A terminally ill woman from Douglaston has chosen to remain on life support, despite a court’s decision to grant her the right to make her own decision on whether to go off her respirator, a spokesman for North Shore Hospital said.
Sungeun Grace Lee, a 28-year-old financial manager, has terminal brain cancer and is on life support. She is paralyzed from the waist down.
Her parents, Douglaston’s Rev.

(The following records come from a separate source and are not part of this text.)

import Summits.KontsevichZagierPeriods.KontsevichZagierPeriods.Theses.LinkTwistWrithe
import Summits.KontsevichZagierPeriods.KontsevichZagierPeriods.Theses.AyoubSpecialisation
import Summits.KontsevichZagierPeriods.KontsevichZagierPeriods.Theorems.HurwitzMicroSectorsNormalFormPrincipleSplitGlue
import Literature.NumberTheory.Transcendental.KZSubcalculusInvariants

/-!
# Census sketch (strategist scratch): the STRENGTHEN and NEGATION signatures of STRATEGY-CENSUS.md, elaborated

* `FoldedMoser` (S⁺₂): ONE signed sheet family between two equal-volume compact bodies — `[A] − 1 • [B] ∈ degreeRel`.
* `FoldedGKZ` (S⁺₃): Newton–Leibniz-free generation for volume representations in the enlarged calculus.
* `DimLEOneDegreeKernel` (T2 / D7 sector): the crux restricted to combinations supported in dimension ≤ 1.
* `not_degreeKernel_of_not_kzKernel`-direction bookkeeping (N0): ¬crux → ¬KZKernelConjecture is NOT available;
  what IS: ¬KZKernelConjecture ← ¬crux fails, while ¬crux → ¬summit… see census. Here we only record the
  contrapositive that makes the negation lens void: `¬ DegreeKernel → ¬ KZKernelConjecture`.
-/

noncomputable section

namespace Summit.KontsevichZagierPeriods.LinkTwistWrithe.DegreeKernelCensus

open Set MeasureTheory
open Literature.NumberTheory.Transcendental
open Summit.KontsevichZagierPeriods.KontsevichZagierPeriods.Theses.LinkTwistWrithe (DegreeKernel DegreeTransfer)
open Summit.KontsevichZagierPeriods.KontsevichZagierPeriods.Theses.AyoubSpecialisation
  (AyoubPiLocalKernel AyoubPiCancellation)

/-! ## The enlarged calculus `R'` (verbatim from the crux) -/

/-- The SIGNED-DEGREE RELATORS (fourth generator set of the route's enlarged calculus), copied
verbatim from the body of `DegreeKernel`: finite families of `ℚ`-semialgebraic sheets `σ k ⊆ r.domain`
(co-null union), injective differentiable `ℚ`-semialgebraic maps `Φ k` into `r'.domain` with integer
weights `ε k` and a.e.-constant signed sheet count `d`, the integrand identity
`r.integrand = Σ_k 1_{σ k} · ε k · (r'.integrand ∘ Φ k) · |det Φ' k|`, and the relator `[r] − d • [r']`.
[cite: KontsevichZagier2001, §1.2 rule (2)] -/
def degreeRel : Set KZ.FormalRep :=
  {c | ∃ (n N : ℕ) (d : ℤ) (ε : Fin N → ℤ) (r r' : Literature.NumberTheory.Transcendental.KZ.IntegralRep n) (σ : Fin N → Set (Fin n → ℝ)) (Φ : Fin N → (Fin n → ℝ) → (Fin n → ℝ)) (Φ' : Fin N → (Fin n → ℝ) → ((Fin n → ℝ) →L[ℝ] (Fin n → ℝ))), (∀ k, Literature.ModelTheory.ExponentialFields.IsSemialgebraic ℚ (σ k)) ∧ (∀ k, σ k ⊆ r.domain) ∧ MeasureTheory.volume (r.domain \ ⋃ k, σ k) = 0 ∧ (∀ k, Literature.NumberTheory.Transcendental.IsSemialgebraicMapOn ℚ (σ k) (Φ k)) ∧ (∀ k, ∀ x ∈ σ k, HasFDerivWithinAt (Φ k) (Φ' k x) (σ k) x) ∧ (∀ k, Set.InjOn (Φ k) (σ k)) ∧ (∀ k, Φ k '' σ k ⊆ r'.domain) ∧ (∀ᵐ y ∂(MeasureTheory.volume.restrict r'.domain), (∑ k : Fin N, (Φ k '' σ k).indicator (fun _ => ε k) y) = d) ∧ (∀ x ∈ ⋃ k, σ k, r.integrand x = ∑ k : Fin N, (σ k).indicator (fun y => (ε k : ℝ) * (r'.integrand (Φ k y) * |(Φ' k y).det|)) x) ∧ c = Literature.NumberTheory.Transcendental.KZ.of r - d • Literature.NumberTheory.Transcendental.KZ.of r'}

/-- The relation subgroup `R'` of the enlarged calculus: generated by (1a), (1b), (3) and the
signed-degree relators. [cite: KontsevichZagier2001, §1.2] -/
def enlargedRelations : AddSubgroup KZ.FormalRep :=
  AddSubgroup.closure (KZ.domainAddRel ∪ KZ.integrandAddRel ∪ KZ.newtonLeibnizRel ∪ degreeRel)

/-! ## Rule (2) is the one-sheet signed-degree relator -/

/-- **Rule (2) is the one-sheet signed-degree relator** (the registered stub `stub_oneSheet` of line
`Lines/birth.lean` of this crux, same statement): a `changeOfVariablesRel` instance `(r, r', Φ, Φ')`
is the degree datum with `N = 1`, the single sheet `σ 0 = r.domain` (semialgebraic, exhausting the
domain), the map `Φ` (semialgebraic, differentiable within the sheet, injective), image
`Φ '' r.domain = r'.domain`, weight `ε 0 = 1`, signed count `d = 1` on all of `r'.domain` (hence a.e.
for `volume.restrict r'.domain`, the domain being measurable), integrand identity
`f = 1 · (f' ∘ Φ) · |det Φ'|` on the sheet, and `[r] − (1 : ℤ) • [r'] = [r] − [r']`.
[cite: KontsevichZagier2001, §1.2 rule (2)] -/
theorem changeOfVariablesRel_subset_degreeRel : KZ.changeOfVariablesRel ⊆ degreeRel := by
  rintro c ⟨n, r, r', Φ, Φ', hsa, hder, hinj, hdom, hf, rfl⟩
  refine ⟨n, 1, 1, fun _ => 1, r, r', fun _ => r.domain, fun _ => Φ, fun _ => Φ',
    ?_, ?_, ?_, ?_, ?_, ?_, ?_, ?_, ?_, ?_⟩
  · intro _; exact r.isSemialgebraic_domain
  · intro _; exact Subset.rfl
  · simp [Set.iUnion_const]
  · intro _; exact hsa
  · intro _ x hx; exact hder x hx
  · intro _; exact hinj
  · intro _; rw [hdom]
  · refine ae_restrict_of_forall_mem (KZ.IntegralRep.measurableSet_domain_holds r') fun y hy => ?_
    have hy' : y ∈ Φ '' r.domain := hdom ▸ hy
    simp [Set.indicator_of_mem hy']
  · intro x hx
    have hx' : x ∈ r.domain := by simpa [Set.iUnion_const] using hx
    simp [Set.indicator_of_mem hx', hf x hx']
  · simp

/-- **Every KZ relation is an `R'` relation**: (1a), (1b), (3) are generators of both, and rule (2)
is the one-sheet signed-degree relator (`changeOfVariablesRel_subset_degreeRel`).
[cite: KontsevichZagier2001, §1.2] -/
theorem relations_le_enlargedRelations : KZ.relations ≤ enlargedRelations := by
  refine (AddSubgroup.closure_le _).mpr ?_
  rintro c (((hc | hc) | hc) | hc)
  · exact AddSubgroup.subset_closure (Or.inl (Or.inl (Or.inl hc)))
  · exact AddSubgroup.subset_closure (Or.inl (Or.inl (Or.inr hc)))
  · exact AddSubgroup.subset_closure (Or.inr (changeOfVariablesRel_subset_degreeRel hc))
  · exact AddSubgroup.subset_closure (Or.inl (Or.inr hc))

/-- The kernel conjecture for KZ's own calculus gives the crux (one-sheet absorption): if
`ker eval ≤ KZ.relations` then `ker eval ≤ R'`. [cite: KontsevichZagier2001, §1.2 Conjecture 1] -/
theorem degreeKernel_of_kzKernelConjecture (h : KZKernelConjecture) : DegreeKernel :=
  fun c hc => relations_le_enlargedRelations (h c hc)

/-! ## The decomposition: `Sub₁ → Sub₂ → DegreeKernel` -/

/-- **The `[π]`-split of `DegreeKernel` glues** (crux-strategist decomposition of
stmt-KontsevichZagierPeriods-4303 onto the shared items stmt-0541 / stmt-0540, by the names of route
AyoubSpecialisation): `AyoubPiLocalKernel → AyoubPiCancellation → DegreeKernel`. Pinned product
(`exists_pinnedProduct`) → `π`-local kernel gives `(lift (of ∘ P))^[N] c ∈ KZ.relations` for
`c ∈ ker eval` → `π`-cancellation peels the `N` factors (induction on `N`) →
`relations_le_enlargedRelations`. [cite: Ayoub2014, Def. 6 and Conj. 7] -/
theorem DegreeKernel_of_subs : AyoubPiLocalKernel → AyoubPiCancellation → DegreeKernel := by
  intro h₁ h₂
  -- a pinned product `[π] ⋆ ·` exists
  obtain ⟨P, hP⟩ :=
    Summit.KontsevichZagierPeriods.HurwitzMicroSectors.NormalFormPrincipleSplitGlue.exists_pinnedProduct
  intro c hc
  -- 0541: some `[π]^N ⋆ c` is a KZ relation
  obtain ⟨N, hN⟩ := h₁ P hP c hc
  -- 0540 peels the `N` factors `[π]`
  have hrel : c ∈ KZ.relations := by
    clear hc
    induction N with
    | zero => simpa using hN
    | succ N ih =>
      exact ih (h₂ P hP _ (by simpa only [Function.iterate_succ_apply'] using hN))
  -- KZ relations are `R'` relations
  exact relations_le_enlargedRelations hrel



/-- S⁺₂ "folded Moser": equal-volume compact top-dimensional bodies are related by ONE signed-degree relator. -/
def FoldedMoser : Prop :=
  ∀ ⦃d : ℕ⦄ (A B : KZ.IntegralRep d), IsCompact A.domain → (interior A.domain).Nonempty →
    IsCompact B.domain → (interior B.domain).Nonempty →
    (∀ x ∈ A.domain, A.integrand x = 1) → (∀ x ∈ B.domain, B.integrand x = 1) →
    A.value = B.value → KZ.of A - (1 : ℤ) • KZ.of B ∈ degreeRel

/-- S⁺₃ "folded GKZ" (Cresson–Viu-Sos Conj. 1.1 pointed at the enlarged calculus): scissors + signed-degree relators
generate the volume kernel, WITHOUT Newton–Leibniz or integrand additivity. -/
def FoldedGKZ : Prop :=
  ∀ ⦃d : ℕ⦄ (A B : KZ.IntegralRep d), IsCompact A.domain → (interior A.domain).Nonempty →
    IsCompact B.domain → (interior B.domain).Nonempty →
    (∀ x ∈ A.domain, A.integrand x = 1) → (∀ x ∈ B.domain, B.integrand x = 1) →
    A.value = B.value → KZ.of A - KZ.of B ∈ AddSubgroup.closure (KZ.domainAddRel ∪ degreeRel)

/-- T2 / D7: the dimension-≤ 1 sector of the crux (the statement a Huber–Wüstholz transcription would reach). -/
def DimLEOneDegreeKernel : Prop :=
  ∀ c : KZ.FormalRep, KZ.eval c = 0 →
    c ∈ AddSubgroup.closure (Set.range (fun s : (Σ n : Fin 2, KZ.IntegralRep n) => KZ.of s.2)) →
    c ∈ enlargedRelations

/-- S⁺₂ ⇒ S⁺-chain: folded Moser gives the folded volume kernel (birth's stub 2) in one step. -/
theorem foldedVolumeKernel_of_foldedMoser (h : FoldedMoser) :
    ∀ ⦃d : ℕ⦄ (A B : KZ.IntegralRep d), IsCompact A.domain → (interior A.domain).Nonempty →
      IsCompact B.domain → (interior B.domain).Nonempty →
      (∀ x ∈ A.domain, A.integrand x = 1) → (∀ x ∈ B.domain, B.integrand x = 1) →
      A.value = B.value → KZ.of A - KZ.of B ∈ enlargedRelations := by
  intro d A B hA hAi hB hBi hA1 hB1 hv
  have := h A B hA hAi hB hBi hA1 hB1 hv
  rw [one_zsmul] at this
  exact AddSubgroup.subset_closure (Or.inr this)

/-- S⁺₃ ⇒ birth's stub 2 as well (closure monotonicity). -/
theorem foldedVolumeKernel_of_foldedGKZ (h : FoldedGKZ) :
    ∀ ⦃d : ℕ⦄ (A B : KZ.IntegralRep d), IsCompact A.domain → (interior A.domain).Nonempty →
      IsCompact B.domain → (interior B.domain).Nonempty →
      (∀ x ∈ A.domain, A.integrand x = 1) → (∀ x ∈ B.domain, B.integrand x = 1) →
      A.value = B.value → KZ.of A - KZ.of B ∈ enlargedRelations := by
  intro d A B hA hAi hB hBi hA1 hB1 hv
  refine AddSubgroup.closure_mono ?_ (h A B hA hAi hB hBi hA1 hB1 hv)
  rintro x (hx | hx)
  · exact Or.inl (Or.inl (Or.inl hx))
  · exact Or.inr hx

/-- The crux gives its dimension-≤ 1 sector for free (D7: the sector is a CONSEQUENCE; the complement is the crux). -/
theorem dimLEOne_of_degreeKernel (h : DegreeKernel) : DimLEOneDegreeKernel :=
  fun c hc _ => h c hc

/-- N0: the negation lens is void BY THEOREM — a counterexample to the crux refutes Conjecture 1 itself. -/
theorem not_kzKernelConjecture_of_not_degreeKernel (h : ¬ DegreeKernel) : ¬ KZKernelConjecture :=
  fun hK => h (degreeKernel_of_kzKernelConjecture hK)

/-- N1: the two elementary sub-calculus invariants of the tree do not survive the full move set:
`coeffSum` is `−1` on the additivity moves (so it does not vanish on `R'`). -/
example {c : KZ.FormalRep} (hc : c ∈ KZ.domainAddRel) : KZ.coeffSum c = -1 :=
  KZ.coeffSum_eq_neg_one_of_mem_domainAddRel hc

end Summit.KontsevichZagierPeriods.LinkTwistWrithe.DegreeKernelCensus

end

Man Ho Lee and Jin Ah Lee, had fought to prevent their daughter from being taken off life support for religious purposes, arguing that it would be synonymous with suicide, the New York Times reported.
Lee had told doctors at North Shore that she wanted to get off life support because her condition was “unbearable,” said Terry Lynam, a hospital spokesman.
On Friday, an appeals court ruled that she could be taken off the machine, but Lee has since decided to stay on life support.
“The court basically ruled that she had the right to make her own decisions in regards to life support,” Lynam said. “However, for the time being, she has communicated to her attorney that she wants to remain on life support.”
Lee’s attorney, David Smith, could not immediately be reached for comment.
The patient’s father, who is a senior pastor at Flushing’s Antioch Missionary Church, had argued that his daughter was being manipulated by her doctors and had sought to become his daughter’s legal guardian, thereby giving him more power over her decision whether to remain on life support, the Daily News reported.
Justice Thomas P. Phelan, of Nassau County’s State Supreme Court, lifted a restraining order to prevent the hospital from removing Lee’s life support on Friday.
North Shore’s doctors have said that persons with a condition similar to Lee’s typically have only weeks or months to live before dying of pneumonia or an infection, the Times reported.